A moment passed without outcry, and Anna pulled the knife back. Adelaide’s voice drifted through the little hole in the wall, sounding small and scared.
“Home. Adelaide wants to go home. Right now. Her head hurts bad today, so bad. Stuffed with rats.”
“It’s OK.” The man’s voice had quieted, dropped to a soothing murmur that was barely audible through the wall. “It’s OK. We’re going to help you, remember?”
“Adelaide doesn’t know. She can’t—Adelaide can’t
think
.”
“You came to us, remember? We can’t help you, if you don’t help us.”
She sold us out. Plain and simple. Goddammit.
“Adelaide needs . . . She needs quiet.”
Instead of cutting her some slack, the guy raised his voice. “Where is the relic?”
“Adelaide wants to go home!”
“You said you’d bring us Ames.
Where is she?
”
A high, wavering note sounded, an awful plaintive wail that made the hairs stand up on the back of Anna’s neck. A moment later there was a crash, then a thud. The cry stopped for a second, then started up again, louder this time.
They knocked her down. Kicked her chair over. Something like that.
Anna ground her teeth together and suddenly found herself wondering just how many men were in that room. Were they armed? If not, she could simply walk in, hold them at gunpoint, get Adelaide, and walk out. If they were, though . . . she’d have to get the drop on them somehow. And even then . . .
You are not just going to walk in there and shoot six or eight people.
No. No, she wasn’t. That didn’t leave much in the way
of options, though. Just being here was risky enough—a frontal assault on the next room was over the line even for her.

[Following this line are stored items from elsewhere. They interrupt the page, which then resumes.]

import Summits.ResolutionOfSingularities.KangarooAtlas.MizutaniExtremalTypeHolds
import HarnessLib

/-!
# Mizutani's Thm. 2.8, second part, for ALL `p`, in both vocabularies («the same type as Example 2.1»)

Cell `pub-rosobs`, Mizutani enclosure (seat mizutani-encloser-2, gen 8). AI-written; AI review is weaker than expert review;
NOT a resolution-of-singularities theorem (summit relevance C).

Mizutani (Nagoya Math. J. 52 (1973), Thm. 2.8, p. 90): «Let `e = 1` and `H` be an `H`-scheme `(P_{p^n}, W, V, K)` of exponent `1`, then we
have `min {dim H} = 2p − 1`.  Moreover if `dim H = 2p − 1` and `H` is not a vector group with `V ∩ W = {0}`, then `H` is of the same type
as Example 2.1» — for `p = 2` «the second part of the theorem is found in [H1] Th. 3» (Hironaka, Ann. of Math. 92 (1970)), for `p` odd it
is Steps (I)–(II) of p. 91–92 with Lemma 2.9.  The tree has the odd case (`span_coords_eq_of_extremal`, encloser-1 g7 composing
encloser-2 g7's `span_coords_eq_of_extremal_of_lemma29` with Lemma 2.9 (2) «⇒») and the case `p = 2` (`exists_type_of_extremal_two`,
encloser-2 g6) in different shapes.  This file states the second part ONCE FOR ALL `p`, in the shape of the odd case — for `p = 2` the
`p`-basis `(c₀', c₁')` is the `p`-independent pair `(y_1, y_2)` itself and both sides are the whole field `k²(y_1, y_2)` (dimension
`4 = n + 1`; the box monomials `y^W`, `W < 2`, span it) — and in Hironaka's / Mizutani's own vocabulary:

* **`span_coords_eq_of_extremal_all`** — all `p`: a point with no linear form, `(L_B)_1 ≠ 0` and `n + 2 = 2p + dim (L_B)_1` has `n + 1 = 2p`,
  is `[c^{1/p}]` with `c_0 = 1`, `c` `k^p`-independent inside `k^p(y_1, y_2)` (`y ⊆ {c_i}` `p`-independent), and
  `span_{k^p}{c_i} = ⊕_{m<p, j≤1} k^p·c₀'^m c₁'^j = k^p(c₀') ⊕ k^p(c₀')·c₁'` for a `p`-basis `(c₀', c₁')` of `k^p(y_1, y_2)/k^p`;
* **`span_coords_eq_of_exponent_eq_one`** — the same from `U(𝔭) ∩ L_0 = 0`, `exponent B_{P,𝔭} = 1`, `dim B_{P,𝔭} + 1 = 2p`
  (`ringKrullDim (S ⧸ U_+(𝔭)S) + 1 = 2p`), with the extra conclusion `dim_k (U(𝔭) ∩ L)_1 = 1`.

## References

* H. Mizutani, *Hironaka's additive group schemes*, Nagoya Math. J. 52 (1973) 85–95, Thm. 2.8 (second part), proof p. 91–92, Lemma 2.9 (2).
  [Mizutani1973HironakaGroupSchemes]
* H. Hironaka, *Additive groups associated with points of a projective space*, Ann. of Math. 92 (1970) 327–334, Th. 3 (cited by Mizutani
  for `p = 2`; proved in the tree, `MizutaniExtremalTwo.lean`). [Hironaka1970AdditiveGroups]
-/

noncomputable section

open MvPolynomial TensorProduct Literature.AlgebraicGeometry.Resolution
  Literature.AlgebraicGeometry.Resolution.HironakaScheme

namespace Summit.ResolutionOfSingularities.KangarooAtlas.Mizutani

universe u

section TypeAll

variable (k : Type u) [Field k] (p : ℕ) [hp : Fact p.Prime] [CharP k p] {n : ℕ}
  (𝔭 : Ideal (MvPolynomial (Fin (n + 1)) k))

/-- **THM. 2.8, SECOND PART, ALL `p` («the closed point corresponding to the generic point has the same type as Example 2.1»).**
Let `𝔭` be a point of `ℙ^n_k` through which no linear form passes (`(L_B)_0 = 0`), whose Hironaka scheme is not a vector group at level one
(`(L_B)_1 ≠ 0`) and has `dim B(𝔭) + 1 = 2p` read at level one (`n + 2 = 2p + dim (L_B)_1`).  Then `n + 1 = 2p`, `𝔭 = [1^{1/p} : c_1^{1/p} : ⋯ :
c_{2p−1}^{1/p}]` with `k^p`-independent `c_i` lying in the field `k^p(y_1, y_2)` of degree `p²` (`y ⊆ {c_i}` `p`-independent), and for some
`p`-basis `(c₀', c₁')` of `k^p(y_1, y_2)` over `k^p` (a root-tower presentation)
**`span_{k^p}{c_0, …, c_{2p−1}} = ⊕_{m<p, j≤1} k^p·c₀'^m c₁'^j = k^p(c₀') ⊕ k^p(c₀')·c₁'`** — the span of the coefficients of Example 2.1
(`f = Σ_{m<p} c₁^m X_m + c₂ Σ_{m<p} c₁^m Z_m`).  For `p = 2`: `(c₀', c₁') = (y_1, y_2)` and both sides are all of `k²(y_1, y_2)` (Mizutani cites
Hironaka, Ann. of Math. 92 (1970) Th. 3; here `exists_pair_of_extremal` + dimension count); for `p` odd: `span_coords_eq_of_extremal` (Lemma 2.9).
[cite: Mizutani1973HironakaGroupSchemes, Thm. 2.8 (second part), proof Steps (I)–(II) (p. 91–92), Lemma 2.9 (2); Hironaka1970AdditiveGroups, Th. 3 (p = 2)] -/
theorem span_coords_eq_of_extremal_all (hP : IsPoint k 𝔭) (h0 : invForms k p 𝔭 0 = ⊥) (hV : invForms k p 𝔭 1 ≠ ⊥)
    (hdim : n + 2 = 2 * p + Module.finrank k (invForms k p 𝔭 1)) :
    n + 1 = 2 * p ∧ ∃ (c : Fin (n + 1) → k) (y : Fin 2 → k) (_ : PIndep p 1 y) (hc : ∀ i, c i ∈ towerField 1 y)
      (x' : Fin 2 → frobPow k p 1) (c' : Fin 2 → towerField 1 y)
      (_ : IsRootTower (frobPow k p 1) (towerField 1 y) (p ^ 1) x' c'),
      c 0 = 1 ∧ LinearIndependent (frobPow k p 1) c ∧ 𝔭 = ratPoint k p 1 c ∧ Set.range y ⊆ Set.range c ∧
      Submodule.span (frobPow k p 1) (Set.range fun i => (⟨c i, hc i⟩ : towerField 1 y)) =
        Submodule.span (frobPow k p 1) (Set.range fun mj : Fin p × Fin 2 => c' 0 ^ (mj.1 : ℕ) * c' 1 ^ (mj.2 : ℕ)) := by
  classical
  by_cases hp2 : p = 2
  swap
  · exact span_coords_eq_of_extremal k p 𝔭 hp2 hP h0 hV hdim
  -- `p = 2`: the pair `y` itself is the `p`-basis, and both spans are the whole field `k²(y_1, y_2)` (dimension `4 = n + 1`)
  obtain ⟨hn, c, y, hc0, hcind, heq, hy, hyc, hcy⟩ := exists_pair_of_extremal k p 𝔭 hP h0 hV hdim
  have hc : ∀ i, c i ∈ towerField 1 y := fun i => hcy ⟨i, rfl⟩
  refine ⟨hn, c, y, hy, hc, towerPow 1 y, towerGen 1 y, isRootTower_adjoin hy, hc0, hcind, heq, hyc, ?_⟩
  haveI : FiniteDimensional (frobPow k p 1) (towerField 1 y) :=
    Module.finite_of_finrank_pos (by rw [finrank_adjoin_eq hy]; exact pow_pos (pow_pos hp.out.pos 1) 2)
  -- the left-hand side is everything, by dimension
  have hcind' : LinearIndependent (frobPow k p 1) (fun i => (⟨c i, hc i⟩ : towerField 1 y)) :=
    LinearIndependent.of_comp ((towerField 1 y).val.toLinearMap.restrictScalars (frobPow k p 1)) (by exact hcind)
  have hL : Submodule.span (frobPow k p 1) (Set.range fun i => (⟨c i, hc i⟩ : towerField 1 y)) = ⊤ := by
    refine Submodule.eq_top_of_finrank_eq ?_
    rw [finrank_span_eq_card hcind', Fintype.card_fin, finrank_adjoin_eq hy, hn, hp2]
    norm_num
  -- the right-hand side is everything: it contains the box monomials `y^W`, `W < 2`
  have hR : Submodule.span (frobPow k p 1)
      (Set.range fun mj : Fin p × Fin 2 => towerGen 1 y 0 ^ (mj.1 : ℕ) * towerGen 1 y 1 ^ (mj.2 : ℕ)) = ⊤ := by
    refine eq_top_iff.mpr fun z _ => ?_
    have hz := (isRootTower_adjoin hy).mem_span z
    refine Submodule.span_mono ?_ hz
    rintro _ ⟨W, hW, rfl⟩
    have hW0 : W 0 < p := by have := hW 0; rwa [pow_one] at this
    have hW1 : W 1 < 2 := by have := hW 1; rwa [hp2, pow_one] at this
    refine ⟨(⟨W 0, hW0⟩, ⟨W 1, hW1⟩), ?_⟩
    simp only [Fin.prod_univ_two]
  rw [hL, hR]

/-- **THM. 2.8, SECOND PART, ALL `p`, in Hironaka's / Mizutani's own vocabulary.**  Let `𝔭` be a point of `ℙ^n_k` with no linear form in
`U(𝔭)` (`U(𝔭) ∩ L_0 = 0`, Mizutani's `V ∩ W = {0}`), whose scheme `B_{P,𝔭} = Spec S/U_+(𝔭)S` has exponent `1` (not a vector group, Rem. 1.2)
and `dim B_{P,𝔭} + 1 = 2p` (the minimum `m(1)`, Remark 2.10).  Then `n + 1 = 2p`, `dim_k (U(𝔭) ∩ L)_1 = 1`, `𝔭 = [c^{1/p}]` with `c_0 = 1` and
`k^p`-independent `c_i ∈ k^p(y_1, y_2)` (`y ⊆ {c_i}` `p`-independent), and `span_{k^p}{c_i} = ⊕_{m<p, j≤1} k^p·c₀'^m c₁'^j` for a `p`-basis
`(c₀', c₁')` of `k^p(y_1, y_2)/k^p` — «the same type as Example 2.1».
[cite: Mizutani1973HironakaGroupSchemes, Thm. 2.8 (second part); Lemma 2.9 (2); Hironaka1970AdditiveGroups, Th. 3 (p = 2)] -/
theorem span_coords_eq_of_exponent_eq_one [𝔭.IsPrime] (hP : IsPoint k 𝔭) (hlin : hirForms k p 𝔭 0 = ⊥)
    (hexp : exponent k p 𝔭 = 1)
    (hdim : ringKrullDim (MvPolynomial (Fin (n + 1)) k ⧸ bIdeal k 𝔭) + 1 = (2 * p : WithBot ℕ∞)) :
    n + 1 = 2 * p ∧ Module.finrank k (hirForms k p 𝔭 1) = 1 ∧
      ∃ (c : Fin (n + 1) → k) (y : Fin 2 → k) (_ : PIndep p 1 y) (hc : ∀ i, c i ∈ towerField 1 y)
        (x' : Fin 2 → frobPow k p 1) (c' : Fin 2 → towerField 1 y)
        (_ : IsRootTower (frobPow k p 1) (towerField 1 y) (p ^ 1) x' c'),
        c 0 = 1 ∧ LinearIndependent (frobPow k p 1) c ∧ 𝔭 = ratPoint k p 1 c ∧ Set.range y ⊆ Set.range c ∧
        Submodule.span (frobPow k p 1) (Set.range fun i => (⟨c i, hc i⟩ : towerField 1 y)) =
          Submodule.span (frobPow k p 1) (Set.range fun mj : Fin p × Fin 2 => c' 0 ^ (mj.1 : ℕ) * c' 1 ^ (mj.2 : ℕ)) := by
  have h0 : invForms k p 𝔭 0 = ⊥ := by rw [← hirForms_eq_invForms 𝔭 0]; exact hlin
  have hV := invForms_one_ne_bot_of_exponent_eq_one k p 𝔭 hexp h0
  have hE1 : ExponentLE k p 𝔭 1 := ((exponent_eq_iff k p 𝔭).mp hexp).1
  rw [ringKrullDim_quotient_bIdeal_eq_hsDim_holds k p 𝔭 hP, ← hsDimAt_eq_hsDim k p 𝔭 hE1] at hdim
  have h1 : hsDimAt k p 𝔭 1 + 1 = 2 * p := by exact_mod_cast hdim
  unfold hsDimAt at h1
  have hfin := finrank_invForms_le k p 𝔭 1
  have hdim' : n + 2 = 2 * p + Module.finrank k (invForms k p 𝔭 1) := by omega
  obtain ⟨hn, c, y, hy, hc, x', c', h', hc0, hcind, heq, hyc, hspan⟩ := span_coords_eq_of_extremal_all k p 𝔭 hP h0 hV hdim'
  refine ⟨hn, ?_, c, y, hy, hc, x', c', h', hc0, hcind, heq, hyc, hspan⟩
  rw [hirForms_eq_invForms 𝔭 1]
  exact (card_eq_of_extremal k p 𝔭 hP h0 hV hdim').2

end TypeAll

end Summit.ResolutionOfSingularities.KangarooAtlas.Mizutani

end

Somebody’s phone rang, and Anna moved closer to the hole. She heard a series of grunts and noncommittal responses, followed by a curt good-bye.
“OK,” the guy said. His voice was high and nervous. “Revered One?”
“Yes?” The loud guy again.
“That was Brother Sheffield.”
“And?”
“The stuff Sobell’s guy said checks out. Looks like something blew up at that parking garage. It’s surrounded by yellow tape and everything. Ames’s crew must have run off with the relic.”